- _Records excerpted from a collection_
☆ ☆ ☆

/-! ### The same in topological vocabulary -/

/-- **STRICT CUSP TOP ⇒ `IsLocalMaxOn`** on the slice `η₀ = 0`, inside the open box, from Lemma B's coherence ball
(Mathlib's vocabulary): if `σ < 0` in every non-radial direction, then `η ↦ Φ(aOfS(s(a)+η))` has a local maximum at `0`
on the hyperplane `{η | η₀ = 0}` — in the coordinates `t = s/s₀` of `BARRIER-PLAN.md` §2b: `t ↦ Φ(1, t)` has a local
maximum at `t(a)` (indeed a strict one, `slice_dichotomy_openBox`). One implication; the flat case `Λ = 0` is NOT
decided and no iff is claimed. No named direction is asserted to satisfy the hypothesis. -/
theorem isLocalMaxOn_slice_of_strict {a : Dir}
    (hopen : ∀ j : Fin 7, 0 < sParam a j.succ ∧ sParam a j.succ < sParam a 0)
    {T : ℝ} (hT : 0 < T) (hper : ∀ k : Fin 28, ∃ z : ℤ, T * h28 a k = z)
    (hstrict : ∀ δ : Fin 8 → ℝ, (∃ k l, phiForm δ k / h28 a k ≠ phiForm δ l / h28 a l) → cuspSlope a T δ < 0) :
    IsLocalMaxOn (fun η : Fin 8 → ℝ => phi30 (aOfS (sParam a + η))) {η | η 0 = 0} 0 := by
  have hpos := h28_pos_of_openBox hopen
  obtain ⟨r, hr, h⟩ := (slice_dichotomy_openBox hopen hT hper).1 hstrict
  have hball : Metric.ball (0 : Fin 8 → ℝ) (r / 2) ∈ 𝓝[{η | η 0 = 0}] (0 : Fin 8 → ℝ) :=
    mem_nhdsWithin_of_mem_nhds (Metric.ball_mem_nhds 0 (by linarith))
  refine Filter.mem_of_superset (Filter.inter_mem hball self_mem_nhdsWithin) ?_
  rintro η ⟨hηball, hη0⟩
  simp only [Set.mem_setOf_eq] at hη0 ⊢
  rw [add_zero, aOfS_sParam]
  have hnorm : ‖η‖ < r / 2 := by simpa using hηball
  have hYr : shiftSize η ≤ r := by linarith [shiftSize_le_two_mul_norm η]
  rcases (shiftSize_nonneg η).eq_or_lt with hY | hY
  · -- `Y(η) = 0`: all forms vanish, `η = 0`
    have hz : η = 0 := eq_zero_of_forall_phiForm_eq_zero fun k =>
      abs_nonpos_iff.mp (hY ▸ abs_phiForm_le_shiftSize η k)
    rw [hz, add_zero, aOfS_sParam]
  · exact (h η hη0 hY hYr).le

/-- **AN ASCENT DIRECTION ⇒ NOT `IsLocalMaxOn`** on the slice `η₀ = 0`, inside the open box, on any ball (in particular
on Lemma B's coherence ball): if `cuspSlope a T δ > 0` for some `δ`, then `η ↦ Φ(aOfS(s(a)+η))` has NO local maximum at
`0` on `{η | η₀ = 0}`. One implication; the flat case `Λ = 0` is NOT decided and no iff is claimed. -/
theorem not_isLocalMaxOn_slice_of_ascent {a : Dir}
    (hopen : ∀ j : Fin 7, 0 < sParam a j.succ ∧ sParam a j.succ < sParam a 0)
    {T : ℝ} (hT : 0 < T) (hper : ∀ k : Fin 28, ∃ z : ℤ, T * h28 a k = z) {δ : Fin 8 → ℝ}
    (hδ : 0 < cuspSlope a T δ) :
    ¬ IsLocalMaxOn (fun η : Fin 8 → ℝ => phi30 (aOfS (sParam a + η))) {η | η 0 = 0} 0 := by
  intro hmax
  have hmax' : ∀ᶠ η in 𝓝[{η | η 0 = 0}] (0 : Fin 8 → ℝ), phi30 (aOfS (sParam a + η)) ≤ phi30 a := by
    have := hmax
    simp only [IsLocalMaxOn, IsMaxFilter, add_zero, aOfS_sParam] at this
    exact this
  obtain ⟨U, hU, hUsub⟩ := mem_nhdsWithin_iff_exists_mem_nhds_inter.mp hmax'
  obtain ⟨ρ, hρ, hball⟩ := Metric.mem_nhds_iff.mp hU
  obtain ⟨η, hη0, -, hYr, hgt⟩ :=
    exists_phi30_gt_on_slice_of_cuspSlope_pos hopen hT hper hδ (show 0 < ρ / 5 by linarith)
  have hηU : η ∈ U := hball (by
    rw [Metric.mem_ball, dist_zero_right]
    linarith [norm_le_shiftSize η])
  have := hUsub ⟨hηU, hη0⟩
  simp only [Set.mem_setOf_eq] at this
  linarith

end Summit.KontsevichZagierPeriods.Zeta5Search.Barrier.ConeGamma

end
import Mathlib
import Summits.SmoothPoincare4.SmoothPoincare4.Theses.CylinderEntropy
import Summits.SmoothPoincare4.SmoothPoincare4.Theses.EntropyLadder
import Literature.Geometry.Riemannian.SphericalCylinderEntropy
import Literature.Geometry.Manifold.CylinderSlice
import Literature.Topology.FourManifolds.CerfGammaFourProofs

/-!
# Sketch — crux-plan for idea `quantised-width-reduction` on crux stmt-SmoothPoincare4-7633
(`CylinderEntropy.ThinCrossSectionExists` = E), planner seat
`planner-cruxplan-stmt-SmoothPoincare4-7633-quantised-width-redu-0`, 2026-08-16.

Purpose of this file: tree-visible, kernel-checked text of
(1) the idea's four "first lemmas" as typed statements over existing declarations — `UpperWidth` (U₃),
    `UpperWidthTwo` (numerical corollary, PROVED from `UpperWidth`), `PresentationWidth` (U₂), `SliceThin`
    (PROVED from the support item `SliceCalibration`);
(2) the idea's concluding composition `E_of : B → T → SliceThin → E` and the COSTUME demonstration: it factors,
    definitionally, as `crux_of_spc4 ∘ spc4_of_bounds_of_standard` — every use of `B` and `T` passes through the
    summit statement `SmoothPoincare4` (`E_of_eq`);
(3) the best non-literal skeleton the idea admits, `E_of_presentationWidth : B → U₂ → NoBubbleSheetValue → E`, and
    the proof that its one non-constructive stub `NoBubbleSheetValue` ("μ never equals the bubble-sheet value") is
    `PresentationSpheresStandard` modulo the route's own recognition crux `CylinderRungTwo` and U₂
    (`standard_of_noBubbleSheetValue`), i.e. EntropyLadder's rank-2 crux stmt-SmoothPoincare4-3717 in entropy costume.
No stub is registered from this file; it is evidence for the NO-SKELETON verdict of `Lines/quantised-width-reduction.md`.
-/

noncomputable section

☆ ☆ ☆

- _Problem requirements_
Please show all lines from the entries that contain the word "vocabulary".

- _Task solution_
/-! ### The same in topological vocabulary -/
(Mathlib's vocabulary): if `σ < 0` in every non-radial direction, then `η ↦ Φ(aOfS(s(a)+η))` has a local maximum at `0`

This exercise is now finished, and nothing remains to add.